Leetcode daily

Hi,

I wanted to you my idea for the solution for LC daily on date 28Feb2025.
The Problem is marked as hard, but its not actually very hard if you are familier with certain algorithm.

Problem description.

[[Shortest Common Substring]] find the shortest string that has given 2 strings as substring.

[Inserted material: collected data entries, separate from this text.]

import Summits.CriticalPhenomena.PercolationContinuityZ3.Theorems.PercNearOneGluingNoHeavyLowerTailSahiHalfCoSingletonChains
import Mathlib.Tactic.Linarith
import Mathlib.Tactic.Ring
import HarnessLib

/-!
# `NoHeavyLowerTail` (stmt-CriticalPhenomena-4575) — the co-singleton split of the cube, and the `E₂` row: `Cov(f,g) ≥ q_j(1−q_j)·μ(j pivotal for f and g)`

Support file, seat `prim-l12-p5` (gen 2), `--supports stmt-CriticalPhenomena-4575`.  No definitions, no named facts, no sorries.

* `sum_eq_sum_hi_add_sum_lo` — FUBINI for the co-singleton split: `Σ_x F(x) = Σ_v F(hi j v) + Σ_v F(lo j v)` (every configuration is the
  `x_j = 1` or the `x_j = 0` extension of its restriction to the other coordinates);
* `ex_eq_hi_lo` — hence `E F = q_j·Σ_v w(v) F(hi j v) + (1−q_j)·Σ_v w(v) F(lo j v)` for the product weight;
* **`coinfluence_le_sahiE_two`** — the `E₂` row of the conditioning hierarchy (P5-REPORT §3h(a)(v)): for monotone `{0,1}`-valued `f, g`,
  every product weight and EVERY coordinate `j`,
  `q_j(1−q_j) · Σ_v w(v)·(f(hi)−f(lo))(g(hi)−g(lo)) ≤ E₂(f,g) = Cov(f,g)`,
  i.e. the covariance dominates the (variance-normalised) JOINT INFLUENCE of every single coordinate — the law of total covariance
  `Cov(f,g) = q_j(1−q_j)·E[π_f π_g] + Cov(E[f | x_{−j}], E[g | x_{−j}])` plus Harris for the conditional expectations on the cube of the
  other coordinates.  This is the theorem whose `E₃`-analogues are the lane's conjectures: for `E₃` the every-`j` form with constant `1`
  (co-singleton bound) is FALSE, the `∃ j` form (`CoSingletonBound`) and the every-`j` form with constant `½` (`HalfCoSingletonBound`)
  are open, the latter proved for two equal slots (`…SahiHalfCoSingletonTwoEqual`).
-/

namespace Summit.CriticalPhenomena.PercolationContinuityZ3.Theorems

namespace SahiCoSingleton

open Finset Literature.Combinatorics.Sahi2008 SahiSubsetChord

variable {ι : Type*} [Fintype ι] [DecidableEq ι]

/-- A configuration with `x_j = true` is the `hi`-extension of its restriction. [this file] -/
theorem hi_restrict_eq (j : ι) (x : ι → Bool) (hx : x j = true) :
    hi j (fun i : {i // i ∈ (univ : Finset ι).erase j} => x i) = x := by
  funext i
  unfold hi glue
  split_ifs with h
  · rfl
  · have hij : i = j := by
      by_contra hne
      exact h (Finset.mem_erase.mpr ⟨hne, Finset.mem_univ i⟩)
    have hxi : x i = true := by rw [hij]; exact hx
    simp only [hxi]

/-- A configuration with `x_j = false` is the `lo`-extension of its restriction. [this file] -/
theorem lo_restrict_eq (j : ι) (x : ι → Bool) (hx : x j = false) :
    lo j (fun i : {i // i ∈ (univ : Finset ι).erase j} => x i) = x := by
  funext i
  unfold lo glue
  split_ifs with h
  · rfl
  · have hij : i = j := by
      by_contra hne
      exact h (Finset.mem_erase.mpr ⟨hne, Finset.mem_univ i⟩)
    have hxi : x i = false := by rw [hij]; exact hx
    simp only [hxi]

/-- **Fubini for the co-singleton split**: `Σ_x F(x) = Σ_v F(hi j v) + Σ_v F(lo j v)`. [this file] -/
theorem sum_eq_sum_hi_add_sum_lo (j : ι) (F : (ι → Bool) → ℝ) :
    ∑ x, F x = ∑ v : ({i // i ∈ (univ : Finset ι).erase j} → Bool), F (hi j v)
      + ∑ v : ({i // i ∈ (univ : Finset ι).erase j} → Bool), F (lo j v) := by
  classical
  have hdisj : Disjoint ((univ : Finset ({i // i ∈ (univ : Finset ι).erase j} → Bool)).image (hi j))
      ((univ : Finset ({i // i ∈ (univ : Finset ι).erase j} → Bool)).image (lo j)) := by
    rw [Finset.disjoint_left]
    intro x hxh hxl
    obtain ⟨v, -, rfl⟩ := Finset.mem_image.mp hxh
    obtain ⟨v', -, hv'⟩ := Finset.mem_image.mp hxl
    have h1 := congrArg (fun y => y j) hv'
    simp only [hi_apply_self, lo_apply_self] at h1
    exact Bool.false_ne_true h1
  have hcover : (univ : Finset (ι → Bool)) =
      (univ : Finset ({i // i ∈ (univ : Finset ι).erase j} → Bool)).image (hi j)
        ∪ (univ : Finset ({i // i ∈ (univ : Finset ι).erase j} → Bool)).image (lo j) := by
    ext x
    simp only [Finset.mem_univ, Finset.mem_union, Finset.mem_image, true_and, true_iff]
    cases hx : x j
    · exact Or.inr ⟨fun i => x i, lo_restrict_eq j x hx⟩
    · exact Or.inl ⟨fun i => x i, hi_restrict_eq j x hx⟩
  rw [show (∑ x, F x) = ∑ x ∈ (univ : Finset (ι → Bool)), F x from rfl, hcover, Finset.sum_union hdisj,
    Finset.sum_image (fun v _ v' _ h => hi_injective j h), Finset.sum_image (fun v _ v' _ h => lo_injective j h)]

/-- The expectation under a product weight splits along coordinate `j` with weights `q_j`, `1 − q_j`. [this file] -/
theorem ex_eq_hi_lo (q : ι → ℝ) (j : ι) (F : (ι → Bool) → ℝ) :
    ex (prodWeight q) F
      = q j * ∑ v : ({i // i ∈ (univ : Finset ι).erase j} → Bool),
          prodWeight (fun i : {i // i ∈ (univ : Finset ι).erase j} => q i) v * F (hi j v)
        + (1 - q j) * ∑ v : ({i // i ∈ (univ : Finset ι).erase j} → Bool),
          prodWeight (fun i : {i // i ∈ (univ : Finset ι).erase j} => q i) v * F (lo j v) := by
  unfold ex
  rw [sum_eq_sum_hi_add_sum_lo j, Finset.mul_sum, Finset.mul_sum]
  congr 1
  · refine Finset.sum_congr rfl fun v _ => ?_
    rw [prodWeight_hi]; ring
  · refine Finset.sum_congr rfl fun v _ => ?_
    rw [prodWeight_lo]; ring

/-- **The `E₂` row: the covariance dominates the joint influence of every coordinate.**  For monotone nonnegative `f, g` on the cube
with a product weight and every `j`:
`q_j(1−q_j)·Σ_v w(v)(f(hi j v) − f(lo j v))(g(hi j v) − g(lo j v)) ≤ E₂(f,g)` (law of total covariance + Harris on the other
coordinates). [this file] -/
theorem coinfluence_le_sahiE_two (q : ι → ℝ) (hq : ∀ i, 0 ≤ q i ∧ q i ≤ 1) (f g : (ι → Bool) → ℝ)
    (hf0 : ∀ x, 0 ≤ f x) (hg0 : ∀ x, 0 ≤ g x) (hfm : Monotone f) (hgm : Monotone g) (j : ι) :
    q j * (1 - q j) * ∑ v : ({i // i ∈ (univ : Finset ι).erase j} → Bool),
        prodWeight (fun i : {i // i ∈ (univ : Finset ι).erase j} => q i) v *
          ((f (hi j v) - f (lo j v)) * (g (hi j v) - g (lo j v)))
      ≤ sahiE (prodWeight q) 2 ![f, g] := by
  set s := q j with hs
  have hs0 : 0 ≤ s := (hq j).1
  have hs1 : s ≤ 1 := (hq j).2
  set w : ({i // i ∈ (univ : Finset ι).erase j} → Bool) → ℝ :=
    prodWeight (fun i : {i // i ∈ (univ : Finset ι).erase j} => q i) with hw
  have hFKG : IsFKGMeasure w := isFKGMeasure_coinWeight (fun i => hq i)
  have hsum1 : ∑ v, w v = 1 := sum_coinWeight _
  -- the averaged sections
  set fb : ({i // i ∈ (univ : Finset ι).erase j} → Bool) → ℝ := fun v => s * f (hi j v) + (1 - s) * f (lo j v) with hfb
  set gb : ({i // i ∈ (univ : Finset ι).erase j} → Bool) → ℝ := fun v => s * g (hi j v) + (1 - s) * g (lo j v) with hgb
  have hfb0 : ∀ v, 0 ≤ fb v := fun v => by
    simp only [hfb]; nlinarith [hf0 (hi j v), hf0 (lo j v), hs0, hs1]
  have hgb0 : ∀ v, 0 ≤ gb v := fun v => by
    simp only [hgb]; nlinarith [hg0 (hi j v), hg0 (lo j v), hs0, hs1]
  have hfbm : Monotone fb := by
    intro v v' hvv'
    simp only [hfb]
    have h1 := hfm (hi_mono j hvv'); have h2 := hfm (lo_mono j hvv')
    nlinarith [h1, h2, hs0, hs1]
  have hgbm : Monotone gb := by
    intro v v' hvv'
    simp only [hgb]
    have h1 := hgm (hi_mono j hvv'); have h2 := hgm (lo_mono j hvv')
    nlinarith [h1, h2, hs0, hs1]
  have harris := ex_mul_ex_le_ex_mul hFKG hfb0 hgb0 hfbm hgbm
  unfold ex at harris
  -- rewrite the three expectations through the split
  rw [sahiE_two]
  have eF : ex (prodWeight q) f = ∑ v, w v * fb v := by
    rw [ex_eq_hi_lo q j f, Finset.mul_sum, Finset.mul_sum, ← Finset.sum_add_distrib]
    refine Finset.sum_congr rfl fun v _ => ?_
    simp only [hfb]; ring
  have eG : ex (prodWeight q) g = ∑ v, w v * gb v := by
    rw [ex_eq_hi_lo q j g, Finset.mul_sum, Finset.mul_sum, ← Finset.sum_add_distrib]
    refine Finset.sum_congr rfl fun v _ => ?_
    simp only [hgb]; ring
  have eFG : ex (prodWeight q) (f * g)
      = ∑ v, w v * (fb v * gb v)
        + s * (1 - s) * ∑ v, w v * ((f (hi j v) - f (lo j v)) * (g (hi j v) - g (lo j v))) := by
    rw [ex_eq_hi_lo q j (f * g), Finset.mul_sum, Finset.mul_sum, Finset.mul_sum, ← Finset.sum_add_distrib,
      ← Finset.sum_add_distrib]
    refine Finset.sum_congr rfl fun v _ => ?_
    simp only [hfb, hgb, Pi.mul_apply]; ring
  rw [eF, eG, eFG]
  have key : (∑ v, w v * fb v) * (∑ v, w v * gb v) ≤ ∑ v, w v * (fb v * gb v) := by
    simpa [Pi.mul_apply] using harris
  linarith [key]

end SahiCoSingleton

end Summit.CriticalPhenomena.PercolationContinuityZ3.Theorems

Example: str1 = "abac", str2 = "cab"
Solution: "cabac"

Initial Idea

on the surface this problem statement feels quite similer to "Least common substring problem", which requires us to find maximum length substring from given 2 strings. the solution for that requires DP (Dynamic Programming) approach. and we get the maximum common part that 2 strings have.
Maybe we can use the LCS's output in some way to find the common connecting part. and join that with remaining string to formulate a solution.

LCS implementation.

I used the standard DP implementation for LCS.

#include <iostream>
#include <vector>
using namespace std;

// Function to find and print the LCS
string longestCommonSubsequence(string text1, string text2) {
    int m = text1.size(), n = text2.size();
    vector<vector<int>> dp(m + 1, vector<int>(n + 1, 0));

    // Filling DP table
    for (int i = 1; i <= m; i++) {
        for (int j = 1; j <= n; j++) {
            if (text1[i - 1] == text2[j - 1]) {
                dp[i][j] = 1 + dp[i - 1][j - 1];
            } else {
                dp[i][j] = max(dp[i - 1][j], dp[i][j - 1]);
            }
        }
    }

    // Backtracking to find the LCS string
    int i = m, j = n;
    string lcs;
    while (i > 0 && j > 0) {
        if (text1[i - 1] == text2[j - 1]) {  // If characters match, add to LCS
            lcs = text1[i - 1] + lcs;
            i--; j--;
        } else if (dp[i - 1][j] > dp[i][j - 1]) {  // Move in the direction of max value
            i--;
        } else {
            j--;
        }
    }

    return lcs;
}

Credits: chatgpt

So at the end we have the string "LCS". but we are not interesting in LCS. we want the "sieve" the LCS in between the 2 remaining strings, so that we can get the minimum possible string.

Illustration

Implementation

We want to save the common character's location in both strings.

   vector<int> ai , bi ;  
// Ai and Bi save the location of LCS in both A , and B resp.
        while(i > 0 &&  j > 0) {
            if ( a[i-1] == b[j-1]) {

                ai.push_back(i-1);
                bi.push_back(j-1);
                i--;j--;
            } else if (dp[i-1][j] > dp[i][j-1]) {
                i--;
            } else {
                j--;
            }
        }

reverse both Ai and Bi, to get the indices in increasing order.

 reverse(ai.begin(), ai.end());
 reverse(bi.begin(), bi.end());

Now in the resulting string we "combine" the information from LCS , string A , and string B. like this.

        ai.push_back(n); bi.push_back(m);
        for(int i = 0 ; i < ai.size();i++) {
            while(idx_a < ai[i]) 
                lcs += a[idx_a++];
            while(idx_b < bi[i]) 
                lcs += b[idx_b++];
            idx_a++;idx_b++;
            if (ai[i] != n)
            lcs += a[ai[i]];
        }

the idea can be boiled down to these steps. first add all A's characters , then B's characters, the add the Common character, and repeat.